## ASSIGNMENT
Using the material that follows, output exactly the lines from the one containing "7.11 / Remark (12)" through the one containing "(expansive homeomorphism) —", with both ends kept.
◇ ◇ ◇ ◇ ◇
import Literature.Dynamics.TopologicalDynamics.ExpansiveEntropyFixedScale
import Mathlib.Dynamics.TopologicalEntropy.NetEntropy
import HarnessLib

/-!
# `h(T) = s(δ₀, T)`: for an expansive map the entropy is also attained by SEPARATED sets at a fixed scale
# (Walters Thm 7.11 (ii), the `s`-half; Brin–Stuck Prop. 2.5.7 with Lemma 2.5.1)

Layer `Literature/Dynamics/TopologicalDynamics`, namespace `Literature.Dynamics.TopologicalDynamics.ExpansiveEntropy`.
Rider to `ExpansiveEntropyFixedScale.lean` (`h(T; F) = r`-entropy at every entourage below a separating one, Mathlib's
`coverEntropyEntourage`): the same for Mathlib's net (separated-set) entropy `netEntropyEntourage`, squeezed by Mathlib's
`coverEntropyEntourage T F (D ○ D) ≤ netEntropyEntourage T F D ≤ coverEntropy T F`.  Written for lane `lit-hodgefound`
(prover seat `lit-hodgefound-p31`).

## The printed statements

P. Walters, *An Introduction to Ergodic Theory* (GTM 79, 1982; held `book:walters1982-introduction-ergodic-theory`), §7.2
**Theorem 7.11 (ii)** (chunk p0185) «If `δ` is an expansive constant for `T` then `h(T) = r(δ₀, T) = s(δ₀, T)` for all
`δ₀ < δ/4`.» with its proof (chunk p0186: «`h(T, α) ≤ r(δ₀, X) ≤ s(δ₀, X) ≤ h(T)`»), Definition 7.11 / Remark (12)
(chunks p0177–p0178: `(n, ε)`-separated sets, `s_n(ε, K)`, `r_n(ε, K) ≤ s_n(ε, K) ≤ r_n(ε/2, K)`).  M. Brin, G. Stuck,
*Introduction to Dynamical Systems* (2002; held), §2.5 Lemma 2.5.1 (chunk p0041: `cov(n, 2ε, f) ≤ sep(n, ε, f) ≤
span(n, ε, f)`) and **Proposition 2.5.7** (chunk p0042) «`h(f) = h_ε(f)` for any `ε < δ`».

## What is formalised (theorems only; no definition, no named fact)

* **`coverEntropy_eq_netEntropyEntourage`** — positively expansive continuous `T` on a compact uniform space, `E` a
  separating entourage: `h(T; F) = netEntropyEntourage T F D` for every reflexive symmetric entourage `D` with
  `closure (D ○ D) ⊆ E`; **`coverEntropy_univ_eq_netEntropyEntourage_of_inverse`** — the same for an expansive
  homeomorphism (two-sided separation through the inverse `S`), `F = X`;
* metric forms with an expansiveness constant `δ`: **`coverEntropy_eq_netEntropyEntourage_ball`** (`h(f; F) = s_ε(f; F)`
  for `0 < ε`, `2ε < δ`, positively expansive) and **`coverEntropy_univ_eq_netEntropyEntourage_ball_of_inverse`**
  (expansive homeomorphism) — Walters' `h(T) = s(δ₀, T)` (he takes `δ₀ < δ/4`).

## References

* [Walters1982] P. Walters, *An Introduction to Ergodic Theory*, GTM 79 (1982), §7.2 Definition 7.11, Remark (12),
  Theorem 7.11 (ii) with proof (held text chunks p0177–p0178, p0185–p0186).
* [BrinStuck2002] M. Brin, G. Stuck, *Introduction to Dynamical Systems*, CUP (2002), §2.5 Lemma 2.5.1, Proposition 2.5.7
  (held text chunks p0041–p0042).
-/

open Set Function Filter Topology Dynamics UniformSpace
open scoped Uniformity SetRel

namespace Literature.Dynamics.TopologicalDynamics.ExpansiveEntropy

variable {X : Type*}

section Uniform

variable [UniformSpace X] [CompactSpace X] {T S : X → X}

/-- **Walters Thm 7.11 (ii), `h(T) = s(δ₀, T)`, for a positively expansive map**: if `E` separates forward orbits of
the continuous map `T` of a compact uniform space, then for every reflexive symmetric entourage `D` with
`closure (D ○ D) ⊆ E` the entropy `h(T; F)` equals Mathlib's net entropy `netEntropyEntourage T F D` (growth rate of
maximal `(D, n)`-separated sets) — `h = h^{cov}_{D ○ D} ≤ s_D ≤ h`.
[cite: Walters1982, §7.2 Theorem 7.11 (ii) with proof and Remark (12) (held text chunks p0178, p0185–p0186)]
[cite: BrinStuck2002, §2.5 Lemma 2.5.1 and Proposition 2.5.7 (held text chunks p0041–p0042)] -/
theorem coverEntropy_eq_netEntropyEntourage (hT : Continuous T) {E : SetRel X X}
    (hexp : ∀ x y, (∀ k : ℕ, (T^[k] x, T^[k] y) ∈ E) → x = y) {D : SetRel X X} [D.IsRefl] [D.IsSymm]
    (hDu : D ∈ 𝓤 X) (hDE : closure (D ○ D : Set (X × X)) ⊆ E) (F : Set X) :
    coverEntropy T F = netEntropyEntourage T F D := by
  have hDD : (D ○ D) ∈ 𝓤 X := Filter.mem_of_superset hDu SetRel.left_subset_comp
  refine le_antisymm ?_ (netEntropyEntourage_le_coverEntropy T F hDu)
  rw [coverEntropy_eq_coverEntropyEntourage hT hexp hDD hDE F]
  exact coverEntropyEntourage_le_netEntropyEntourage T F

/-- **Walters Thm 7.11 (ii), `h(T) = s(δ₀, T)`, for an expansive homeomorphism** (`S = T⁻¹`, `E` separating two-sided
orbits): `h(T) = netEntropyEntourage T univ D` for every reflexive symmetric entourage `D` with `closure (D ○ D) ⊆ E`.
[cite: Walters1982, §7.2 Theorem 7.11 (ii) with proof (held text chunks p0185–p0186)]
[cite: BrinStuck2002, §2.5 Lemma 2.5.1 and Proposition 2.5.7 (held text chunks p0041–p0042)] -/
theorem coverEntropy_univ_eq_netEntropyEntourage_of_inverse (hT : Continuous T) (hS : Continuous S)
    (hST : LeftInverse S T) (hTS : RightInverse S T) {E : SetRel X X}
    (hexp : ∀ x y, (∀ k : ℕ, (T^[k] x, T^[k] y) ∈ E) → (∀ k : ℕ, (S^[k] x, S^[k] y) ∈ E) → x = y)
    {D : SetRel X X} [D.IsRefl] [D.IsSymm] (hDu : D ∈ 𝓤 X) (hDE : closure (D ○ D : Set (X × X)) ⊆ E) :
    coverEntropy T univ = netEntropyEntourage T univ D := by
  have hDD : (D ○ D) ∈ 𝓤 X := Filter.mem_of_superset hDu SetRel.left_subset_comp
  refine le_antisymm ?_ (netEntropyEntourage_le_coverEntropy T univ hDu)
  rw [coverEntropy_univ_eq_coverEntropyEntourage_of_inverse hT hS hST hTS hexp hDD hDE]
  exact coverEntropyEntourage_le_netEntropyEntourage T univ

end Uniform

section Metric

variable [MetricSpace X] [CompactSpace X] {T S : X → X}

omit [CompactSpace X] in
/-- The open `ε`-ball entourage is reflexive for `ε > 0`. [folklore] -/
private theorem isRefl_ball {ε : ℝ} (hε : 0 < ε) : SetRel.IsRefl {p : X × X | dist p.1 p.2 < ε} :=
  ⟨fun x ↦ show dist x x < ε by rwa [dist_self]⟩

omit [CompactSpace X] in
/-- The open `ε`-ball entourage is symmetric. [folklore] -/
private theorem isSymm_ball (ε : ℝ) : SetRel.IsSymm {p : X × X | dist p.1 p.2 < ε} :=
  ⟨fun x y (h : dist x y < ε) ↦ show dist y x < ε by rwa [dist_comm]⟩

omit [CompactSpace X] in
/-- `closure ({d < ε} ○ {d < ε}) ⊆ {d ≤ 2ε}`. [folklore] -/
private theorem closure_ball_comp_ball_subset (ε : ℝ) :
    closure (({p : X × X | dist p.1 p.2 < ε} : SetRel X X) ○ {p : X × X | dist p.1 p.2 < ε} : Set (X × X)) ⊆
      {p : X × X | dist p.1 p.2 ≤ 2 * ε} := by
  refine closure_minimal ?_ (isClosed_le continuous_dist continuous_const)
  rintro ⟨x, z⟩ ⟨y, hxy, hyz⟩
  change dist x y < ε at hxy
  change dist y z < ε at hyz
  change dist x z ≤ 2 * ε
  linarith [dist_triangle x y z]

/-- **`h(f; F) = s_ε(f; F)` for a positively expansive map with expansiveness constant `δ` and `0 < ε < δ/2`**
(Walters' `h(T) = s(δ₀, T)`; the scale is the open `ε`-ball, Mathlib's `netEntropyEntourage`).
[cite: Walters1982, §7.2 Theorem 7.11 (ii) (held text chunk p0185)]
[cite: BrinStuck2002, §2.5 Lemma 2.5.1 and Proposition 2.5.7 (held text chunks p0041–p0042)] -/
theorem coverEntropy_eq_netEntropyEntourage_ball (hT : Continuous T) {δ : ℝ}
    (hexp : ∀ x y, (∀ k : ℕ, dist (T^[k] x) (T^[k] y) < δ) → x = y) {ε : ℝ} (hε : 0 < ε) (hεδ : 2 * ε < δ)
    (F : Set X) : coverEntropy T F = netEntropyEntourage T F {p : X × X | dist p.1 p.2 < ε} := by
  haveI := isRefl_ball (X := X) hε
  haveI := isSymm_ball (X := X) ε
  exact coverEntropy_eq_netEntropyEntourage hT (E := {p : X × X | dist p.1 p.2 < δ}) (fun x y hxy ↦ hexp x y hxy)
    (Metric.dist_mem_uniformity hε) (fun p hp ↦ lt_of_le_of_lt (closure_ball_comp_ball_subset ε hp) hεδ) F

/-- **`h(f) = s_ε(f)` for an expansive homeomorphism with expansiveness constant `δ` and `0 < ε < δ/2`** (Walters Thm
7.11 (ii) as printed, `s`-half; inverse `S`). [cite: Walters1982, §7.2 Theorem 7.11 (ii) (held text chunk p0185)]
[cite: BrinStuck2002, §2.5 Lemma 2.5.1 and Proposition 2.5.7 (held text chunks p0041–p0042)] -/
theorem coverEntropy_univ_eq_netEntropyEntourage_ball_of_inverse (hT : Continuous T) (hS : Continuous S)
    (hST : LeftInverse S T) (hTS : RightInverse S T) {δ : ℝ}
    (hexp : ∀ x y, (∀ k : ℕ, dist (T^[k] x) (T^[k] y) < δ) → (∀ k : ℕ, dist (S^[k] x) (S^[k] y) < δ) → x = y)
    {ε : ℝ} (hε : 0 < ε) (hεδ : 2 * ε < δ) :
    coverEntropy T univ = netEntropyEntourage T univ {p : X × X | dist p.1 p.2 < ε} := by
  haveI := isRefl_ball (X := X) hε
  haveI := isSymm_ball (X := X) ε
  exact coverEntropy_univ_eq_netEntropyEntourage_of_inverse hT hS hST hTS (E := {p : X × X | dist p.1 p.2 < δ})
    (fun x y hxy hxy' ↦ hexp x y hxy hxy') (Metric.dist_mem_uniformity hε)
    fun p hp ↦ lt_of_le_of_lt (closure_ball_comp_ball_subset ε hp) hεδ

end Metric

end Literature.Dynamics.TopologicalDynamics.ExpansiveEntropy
◇ ◇ ◇ ◇ ◇
## RESULT FOR THIS TASK
`δ₀ < δ/4`.» with its proof (chunk p0186: «`h(T, α) ≤ r(δ₀, X) ≤ s(δ₀, X) ≤ h(T)`»), Definition 7.11 / Remark (12)
(chunks p0177–p0178: `(n, ε)`-separated sets, `s_n(ε, K)`, `r_n(ε, K) ≤ s_n(ε, K) ≤ r_n(ε/2, K)`).  M. Brin, G. Stuck,
*Introduction to Dynamical Systems* (2002; held), §2.5 Lemma 2.5.1 (chunk p0041: `cov(n, 2ε, f) ≤ sep(n, ε, f) ≤
span(n, ε, f)`) and **Proposition 2.5.7** (chunk p0042) «`h(f) = h_ε(f)` for any `ε < δ`».

## What is formalised (theorems only; no definition, no named fact)

* **`coverEntropy_eq_netEntropyEntourage`** — positively expansive continuous `T` on a compact uniform space, `E` a
  separating entourage: `h(T; F) = netEntropyEntourage T F D` for every reflexive symmetric entourage `D` with
  `closure (D ○ D) ⊆ E`; **`coverEntropy_univ_eq_netEntropyEntourage_of_inverse`** — the same for an expansive
  homeomorphism (two-sided separation through the inverse `S`), `F = X`;
* metric forms with an expansiveness constant `δ`: **`coverEntropy_eq_netEntropyEntourage_ball`** (`h(f; F) = s_ε(f; F)`
  for `0 < ε`, `2ε < δ`, positively expansive) and **`coverEntropy_univ_eq_netEntropyEntourage_ball_of_inverse`**
  (expansive homeomorphism) — Walters' `h(T) = s(δ₀, T)` (he takes `δ₀ < δ/4`).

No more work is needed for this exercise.